Yes, these commits should be squashed.

Reasons:

  • Correctness. The commits are not standalone, and cannot be independently reverted. This can also interfere with git bisect.
  • Brevity: it is easier for track maintainers to understand (and also eliminates an arguably needless merge commit).
  • Usefulness: it automatically includes the PR number in the commit message, which makes git log more searchable.

See recent discussion at #1501 (comment).

Here is some recent repo history from git log --oneline.

Merge pull request #1534 from exercism/bencoman-anagram-grammar
anagram: grammar
Merge pull request #1526 from exercism/bencoman-patch-1
(origin/bencoman-patch-1) also fix surplus square bracket
fix missing comma
and bump version
Correctly add to existing comment
Robot simulator descriptions too long (#1525)
Improve anagram problem statement (#1529)
expand description, response to @sleeplessbyte suggestion
ETL descriptions too long

Note that it's even worse because there are robot-simulator and anagram changes in the middle of etl commits that come from a single PR.

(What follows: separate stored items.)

import Summits.AtomisticToContinuum.Crystallization.Theorems.OverbindingBudgetAffineRunCutSheetHop

/-!
# `OverbindingBudget` / crux `RobustDefectLimitWindows` (stmt-AtomisticToContinuum-31280) — «RunCut» part 22B «SHEETACCESS»:
# THE MULTI-HOP PURSUIT ALONG WAYPOINTS (access walks of the pointwise crossing-exclusion engine)

Support file (lens-4 g89; order of record (2c), `ρ₁ = 30`; memo `g89/memo/TWOSHEET-g89.md` §2–§3).  Part 22A `…RunCutSheetHop.sheet_hop` extends an
h-chain by one greedy HOP (≤ `k` basal steps, modes `(k, τ) ∈ {(7, 5.24), (4, 2.87), (3, 2.12)}`) to lateral distance `≤ 0.64 ν_0` of a target.  This
file ITERATES it along caller-supplied WAYPOINTS `W 0 = y m₀, W 1, …, W 8` (lateral spacing `≤ 23/5 ν_0 = 5.24 − 0.64`, heights `≤ η ν_0` over the
start plane, each waypoint satisfying the REGION inequality of part 22A) and finishes with one SHORT hop (mode `(3, 2.12)`, spacing `≤ 37/25 ν_0`)
to the final target `T` — the short final hop is what keeps the last excursion inside `B(y j, 30 ν_j)` (memo §2: a uniform mode ends at `30.4 ν_j`).

* §1 `lat_add_le` — the lateral part `X ↦ X − ⟪n, X⟫ n` is additive, so lateral norms are subadditive; `chain_guard` — the SHARP metrology
  of an h-chain `c 0 … c t` (`t ≤ 60`) read from TREE part 20B: unit-axis transport `‖N_t − σ N_0‖ ≤ 26·10⁻⁵ t`, scale window
  `|ν_t − ν_0| ≤ (0.0026 + 3·10⁻⁴ t) ν_0`, height `|⟪N_0, y (c t) − y (c 0)⟫| ≤ (13·10⁻⁵ t² + 25·10⁻⁴ t) ν_0` (part 22A's `sheet_hop_guard` is the
  rounded `t ≤ 59` form; the local endgame of part 22D needs the sharp one on its short chains);
* §2 ★ `multi_hop` — from an h-site `m₀` of the ball, `q ≤ 8` hops of mode `(7, 5.24)` give an h-chain of length `L ≤ 7q` inside the ball, ending at
  lateral distance `≤ 16/25 ν_0` from `W q` (induction on `q`; `L + 7 ≤ 56 ≤ 60` at every hop start);
* §3 ★★ `access` — `multi_hop 8` followed by one hop of mode `(3, 2.12)` toward `T`: an h-chain of length `L ≤ 59` from `m₀`, inside the ball, basal
  steps, ending at lateral distance `≤ 16/25 ν_0` from `T` (its metrology is then `chain_guard` at `t = L`).  The waypoints are the CALLER's (part 22D
  places them on the segment `[y m₀, T]`).
[this file: 0 definitions, 4 theorems; imports `…RunCutSheetHop` (part 22A) only; standard axioms]
-/

namespace Summit.AtomisticToContinuum.Crystallization.Theorems.OverbindingBudgetAffineRunCutSheetAccess

open scoped InnerProductSpace
open Literature.Geometry.DiscreteGeometry
open Summit.AtomisticToContinuum.Crystallization.Theorems.OverbindingBudgetAffineRunCutSheetWalk (sheet_walk_record sheet_walk_height sheet_walk_axis_unit)
open Summit.AtomisticToContinuum.Crystallization.Theorems.OverbindingBudgetAffineRunCutSheetHop (chain_charts sheet_hop)

variable {N : ℕ}

local notation "E3" => EuclideanSpace ℝ (Fin 3)

/-! ## §1 Lateral parts are additive -/

/-- `‖lat_n (X + Y)‖ ≤ ‖lat_n X‖ + ‖lat_n Y‖` for the lateral part `lat_n X = X − ⟪n, X⟫ n` (any `n`). [this file · kind: glue] -/
theorem lat_add_le (n X Y : E3) :
    ‖(X + Y) - ⟪n, X + Y⟫_ℝ • n‖ ≤ ‖X - ⟪n, X⟫_ℝ • n‖ + ‖Y - ⟪n, Y⟫_ℝ • n‖ := by
  have e : (X + Y) - ⟪n, X + Y⟫_ℝ • n = (X - ⟪n, X⟫_ℝ • n) + (Y - ⟪n, Y⟫_ℝ • n) := by
    rw [inner_add_right, add_smul]; abel
  rw [e]; exact norm_add_le _ _

section Atlas

/-! ONE chart datum on the ball `B(y j, ρ₁ ν_j)` (verbatim §2 of part 22A / `…RunCutRebase.charts_of_affDeepReg_radius`). -/
variable {y : Fin N → E3} (hy : Function.Injective y) {j : Fin N} {ρ₁ : ℝ}
  {Ac : Fin N → (E3 →ₗ[ℝ] E3)} {Qc : Fin N → (E3 →ₗᵢ[ℝ] E3)} {Pc : Fin N → Finset E3} {fc : Fin N → E3 → E3}
  (hP : ∀ i, dist (y i) (y j) ≤ ρ₁ * nearestDist y j → Pc i = fccTwoShellPattern ∨ Pc i = hcpTwoShellPattern)
  (hA : ∀ i, dist (y i) (y j) ≤ ρ₁ * nearestDist y j → ∀ v ∈ Pc i, ‖Ac i v - Qc i v‖ ≤ 1 / 1000)
  (hf : ∀ i, dist (y i) (y j) ≤ ρ₁ * nearestDist y j → ∀ v ∈ Pc i,
    fc i v ∈ Set.range y ∧ dist (fc i v) (y i + nearestDist y i • Ac i v) ≤ 1 / 10 ^ 4 * nearestDist y i)
  (hinj : ∀ i, dist (y i) (y j) ≤ ρ₁ * nearestDist y j → Set.InjOn (fc i) ↑(Pc i))
  (hex : ∀ i, dist (y i) (y j) ≤ ρ₁ * nearestDist y j → ∀ k : Fin N, k ≠ i →
    dist (y k) (y i) ≤ (3 / 2 + 1 / 450) * nearestDist y i → ∃ v ∈ Pc i, fc i v = y k)

include hy hA hf hinj hex

/-- **SHARP CHAIN METROLOGY.**  Along an h-chain `c 0, …, c t` of the ball (`t ≤ 60`) with basal steps, `n` the unit axis of the first chart:
the unit axis at `c t` is `σ n` up to `26·10⁻⁵ t` (`σ = ±1`), the scale window is `|ν_t − ν_0| ≤ (0.0026 + 3·10⁻⁴ t) ν_0`, and the height of `y (c t)`
over the plane `(y (c 0), n)` is at most `(13·10⁻⁵ t² + 25·10⁻⁴ t) ν_0` — TREE `…SheetWalk.sheet_walk_axis_unit / _record / _height` read through
`…SheetHop.chain_charts`. [this file · kind: glue] -/
theorem chain_guard {c : ℕ → Fin N} {u : ℕ → E3} {t : ℕ} (ht : t ≤ 60)
    (hAll : ∀ t', t' ≤ t → dist (y (c t')) (y j) ≤ ρ₁ * nearestDist y j ∧ Pc (c t') = hcpTwoShellPattern)
    (hBll : ∀ t', t' < t → u t' ∈ hcpTwoShellPattern ∧ u t' 0 + u t' 1 + u t' 2 = 0 ∧ fc (c t') (u t') = y (c (t' + 1)))
    {n : E3} (hn : n = (‖Ac (c 0) ((Real.sqrt 18)⁻¹ • intVec ![4, 4, 4])‖⁻¹ • Ac (c 0) ((Real.sqrt 18)⁻¹ • intVec ![4, 4, 4]) : E3)) :
    (∃ σ : ℝ, (σ = 1 ∨ σ = -1) ∧
      ‖(‖Ac (c t) ((Real.sqrt 18)⁻¹ • intVec ![4, 4, 4])‖⁻¹ • Ac (c t) ((Real.sqrt 18)⁻¹ • intVec ![4, 4, 4]) : E3) - σ • n‖
        ≤ 26 / 100000 * t) ∧
    |nearestDist y (c t) - nearestDist y (c 0)| ≤ (26 / 10000 + 3 / 10000 * t) * nearestDist y (c 0) ∧
    |⟪n, y (c t) - y (c 0)⟫_ℝ| ≤ (13 / 100000 * t ^ 2 + 25 / 10000 * t) * nearestDist y (c 0) := by
  obtain ⟨hA1, hf1, hinj1, hex1⟩ := chain_charts hA hf hinj hex hAll
  obtain ⟨σ, hσ, hax⟩ := sheet_walk_axis_unit hy c (fun t => Qc (c t)) (fun t => Ac (c t)) (fun t => fc (c t)) u
    (K := t) (by omega) hA1 hf1 hinj1 hex1 hBll t le_rfl
  have hwin := (sheet_walk_record hy c (fun t => Qc (c t)) (fun t => Ac (c t)) (fun t => fc (c t)) u
    (K := t) (by omega) hA1 hf1 hinj1 hex1 hBll t le_rfl).1
  have hht := sheet_walk_height hy c (fun t => Qc (c t)) (fun t => Ac (c t)) (fun t => fc (c t)) u
    (K := t) (by omega) hA1 hf1 hinj1 hex1 hBll t le_rfl
  rw [← hn] at hax hht
  exact ⟨⟨σ, hσ, hax⟩, hwin, hht⟩

include hP

/-! ## §2 The multi-hop pursuit -/

/-- ★ **MULTI-HOP PURSUIT.**  An h-site `m₀` of the ball, `n` the unit axis of its chart, waypoints `W 0 = y m₀, W 1, …, W 8` with lateral spacing
`‖lat_n (W (i+1) − W i)‖ ≤ (23/5) ν_0`, heights `|⟪n, W i − y m₀⟫| ≤ η ν_0`, `5.24² + (η + 0.61)² ≤ E²` and the REGION inequality
`dist (W i) (y j) + (E + 1.03) ν_0 ≤ ρ₁ ν_j` for every waypoint.  Then for every `q ≤ 8` there is an h-chain `c 0 = m₀, …, c L` (`L ≤ 7 q`) of sites
of the ball, all h-sites, with basal steps `w`, ending at lateral distance `≤ (16/25) ν_0` from `W q`. [this file · kind: proof] -/
theorem multi_hop {m₀ : Fin N} (hball₀ : dist (y m₀) (y j) ≤ ρ₁ * nearestDist y j) (hP₀ : Pc m₀ = hcpTwoShellPattern)
    {n : E3} (hn : n = (‖Ac m₀ ((Real.sqrt 18)⁻¹ • intVec ![4, 4, 4])‖⁻¹ • Ac m₀ ((Real.sqrt 18)⁻¹ • intVec ![4, 4, 4]) : E3))
    (W : ℕ → E3) (hW0 : W 0 = y m₀) {η E : ℝ}
    (hWlat : ∀ i, i < 8 → ‖(W (i + 1) - W i) - ⟪n, W (i + 1) - W i⟫_ℝ • n‖ ≤ 23 / 5 * nearestDist y m₀)
    (hWη : ∀ i, i ≤ 8 → |⟪n, W i - y m₀⟫_ℝ| ≤ η * nearestDist y m₀) (hE0 : 0 ≤ E)
    (hE : (131 / 25 : ℝ) ^ 2 + (η + 61 / 100) ^ 2 ≤ E ^ 2)
    (hWreg : ∀ i, i ≤ 8 → dist (W i) (y j) + (E + 103 / 100) * nearestDist y m₀ ≤ ρ₁ * nearestDist y j) :
    ∀ q, q ≤ 8 → ∃ (c : ℕ → Fin N) (w : ℕ → E3) (L : ℕ), L ≤ 7 * q ∧ c 0 = m₀ ∧
      (∀ t, t ≤ L → dist (y (c t)) (y j) ≤ ρ₁ * nearestDist y j ∧ Pc (c t) = hcpTwoShellPattern) ∧
      (∀ t, t < L → w t ∈ hcpTwoShellPattern ∧ w t 0 + w t 1 + w t 2 = 0 ∧ fc (c t) (w t) = y (c (t + 1))) ∧
      ‖(W q - y (c L)) - ⟪n, W q - y (c L)⟫_ℝ • n‖ ≤ 16 / 25 * nearestDist y m₀ := by
  intro q
  induction q with
  | zero =>
    intro _
    refine ⟨fun _ => m₀, fun _ => 0, 0, le_rfl, rfl, fun t ht => ⟨hball₀, hP₀⟩, fun t ht => absurd ht (Nat.not_lt_zero _), ?_⟩
    rw [hW0, sub_self, inner_zero_right, zero_smul, sub_zero, norm_zero]
    exact mul_nonneg (by norm_num) (nearestDist_nonneg y m₀)
  | succ q ih =>
    intro hq
    obtain ⟨c, w, L, hL, hc0, hpre, hstep, hlat⟩ := ih (by omega)
    have hn' : n = (‖Ac (c 0) ((Real.sqrt 18)⁻¹ • intVec ![4, 4, 4])‖⁻¹ • Ac (c 0) ((Real.sqrt 18)⁻¹ • intVec ![4, 4, 4]) : E3) := by
      rw [hc0]; exact hn
    have hη' : |⟪n, W (q + 1) - y (c 0)⟫_ℝ| ≤ η * nearestDist y (c 0) := by rw [hc0]; exact hWη (q + 1) hq
    have hreg' : dist (W (q + 1)) (y j) + (E + 103 / 100) * nearestDist y (c 0) ≤ ρ₁ * nearestDist y j := by
      rw [hc0]; exact hWreg (q + 1) hq
    have hR0 : ‖(W (q + 1) - y (c L)) - ⟪n, W (q + 1) - y (c L)⟫_ℝ • n‖ ≤ 131 / 25 * nearestDist y (c 0) := by
      have e : W (q + 1) - y (c L) = (W (q + 1) - W q) + (W q - y (c L)) := by abel
      rw [e, hc0]
      exact (lat_add_le n _ _).trans (by linarith [hWlat q (by omega), hlat])
    obtain ⟨c', w', s, hs, hc'le, hw'lt, hpre', hstep', hlat'⟩ :=
      sheet_hop hy hP hA hf hinj hex (k := 7) (τ := 131 / 25) (Or.inl ⟨rfl, rfl⟩) (by omega) hpre hstep hn' (W (q + 1)) hη' hE0 hE hreg' hR0
    refine ⟨c', w', L + s, by omega, by rw [hc'le 0 (Nat.zero_le _), hc0], hpre', hstep', ?_⟩
    rw [hc0] at hlat'
    exact hlat'

/-! ## §3 The access walk -/

/-- ★★ **ACCESS WALK.**  The data of `multi_hop` plus a final target `T` at lateral distance `≤ (37/25) ν_0` from `W 8`, height `≤ η' ν_0` over the
start plane, `2.12² + (η' + 0.61)² ≤ E'²` and `dist T (y j) + (E' + 1.03) ν_0 ≤ ρ₁ ν_j`.  Then there is an h-chain `c 0 = m₀, …, c L` with `L ≤ 59`,
all sites in the ball and h-sites, basal steps, ending at lateral distance `≤ (16/25) ν_0` from `T` (the short final hop keeps the last excursion
inside the ball, memo §2; the end site's window / axis / height are `chain_guard` at `t = L`). [this file · kind: proof] -/
theorem access {m₀ : Fin N} (hball₀ : dist (y m₀) (y j) ≤ ρ₁ * nearestDist y j) (hP₀ : Pc m₀ = hcpTwoShellPattern)
    {n : E3} (hn : n = (‖Ac m₀ ((Real.sqrt 18)⁻¹ • intVec ![4, 4, 4])‖⁻¹ • Ac m₀ ((Real.sqrt 18)⁻¹ • intVec ![4, 4, 4]) : E3))
    (W : ℕ → E3) (hW0 : W 0 = y m₀) {η E : ℝ}
    (hWlat : ∀ i, i < 8 → ‖(W (i + 1) - W i) - ⟪n, W (i + 1) - W i⟫_ℝ • n‖ ≤ 23 / 5 * nearestDist y m₀)
    (hWη : ∀ i, i ≤ 8 → |⟪n, W i - y m₀⟫_ℝ| ≤ η * nearestDist y m₀) (hE0 : 0 ≤ E)
    (hE : (131 / 25 : ℝ) ^ 2 + (η + 61 / 100) ^ 2 ≤ E ^ 2)
    (hWreg : ∀ i, i ≤ 8 → dist (W i) (y j) + (E + 103 / 100) * nearestDist y m₀ ≤ ρ₁ * nearestDist y j)
    (T : E3) {η' E' : ℝ} (hTlat : ‖(T - W 8) - ⟪n, T - W 8⟫_ℝ • n‖ ≤ 37 / 25 * nearestDist y m₀)
    (hTη : |⟪n, T - y m₀⟫_ℝ| ≤ η' * nearestDist y m₀) (hE0' : 0 ≤ E') (hE' : (53 / 25 : ℝ) ^ 2 + (η' + 61 / 100) ^ 2 ≤ E' ^ 2)
    (hTreg : dist T (y j) + (E' + 103 / 100) * nearestDist y m₀ ≤ ρ₁ * nearestDist y j) :
    ∃ (c : ℕ → Fin N) (w : ℕ → E3) (L : ℕ), L ≤ 59 ∧ c 0 = m₀ ∧
      (∀ t, t ≤ L → dist (y (c t)) (y j) ≤ ρ₁ * nearestDist y j ∧ Pc (c t) = hcpTwoShellPattern) ∧
      (∀ t, t < L → w t ∈ hcpTwoShellPattern ∧ w t 0 + w t 1 + w t 2 = 0 ∧ fc (c t) (w t) = y (c (t + 1))) ∧
      ‖(T - y (c L)) - ⟪n, T - y (c L)⟫_ℝ • n‖ ≤ 16 / 25 * nearestDist y m₀ := by
  obtain ⟨c, w, L, hL, hc0, hpre, hstep, hlat⟩ :=
    multi_hop hy hP hA hf hinj hex hball₀ hP₀ hn W hW0 hWlat hWη hE0 hE hWreg 8 le_rfl
  have hn' : n = (‖Ac (c 0) ((Real.sqrt 18)⁻¹ • intVec ![4, 4, 4])‖⁻¹ • Ac (c 0) ((Real.sqrt 18)⁻¹ • intVec ![4, 4, 4]) : E3) := by
    rw [hc0]; exact hn
  have hη' : |⟪n, T - y (c 0)⟫_ℝ| ≤ η' * nearestDist y (c 0) := by rw [hc0]; exact hTη
  have hreg' : dist T (y j) + (E' + 103 / 100) * nearestDist y (c 0) ≤ ρ₁ * nearestDist y j := by rw [hc0]; exact hTreg
  have hR0 : ‖(T - y (c L)) - ⟪n, T - y (c L)⟫_ℝ • n‖ ≤ 53 / 25 * nearestDist y (c 0) := by
    have e : T - y (c L) = (T - W 8) + (W 8 - y (c L)) := by abel
    rw [e, hc0]
    exact (lat_add_le n _ _).trans (by linarith [hTlat, hlat])
  obtain ⟨c', w', s, hs, hc'le, hw'lt, hpre', hstep', hlat'⟩ :=
    sheet_hop hy hP hA hf hinj hex (k := 3) (τ := 53 / 25) (Or.inr (Or.inr ⟨rfl, rfl⟩)) (by omega) hpre hstep hn' T hη' hE0' hE' hreg' hR0
  rw [hc0] at hlat'
  exact ⟨c', w', L + s, by omega, by rw [hc'le 0 (Nat.zero_le _), hc0], hpre', hstep', hlat'⟩

end Atlas

end Summit.AtomisticToContinuum.Crystallization.Theorems.OverbindingBudgetAffineRunCutSheetAccess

The above is much harder to understand than the following (which represents the same changes):

anagram: Fix grammar (#1534)
robot-simulator: Shorten descriptions (#1525)
anagram: Improve problem statement (#1529)
etl: Shorten descriptions (#1526)

Of course, git log has useful flags like --no-merges and --graph . But maintainers may browse via GitHub, or not use such flags.

Please also use the standard commit message style.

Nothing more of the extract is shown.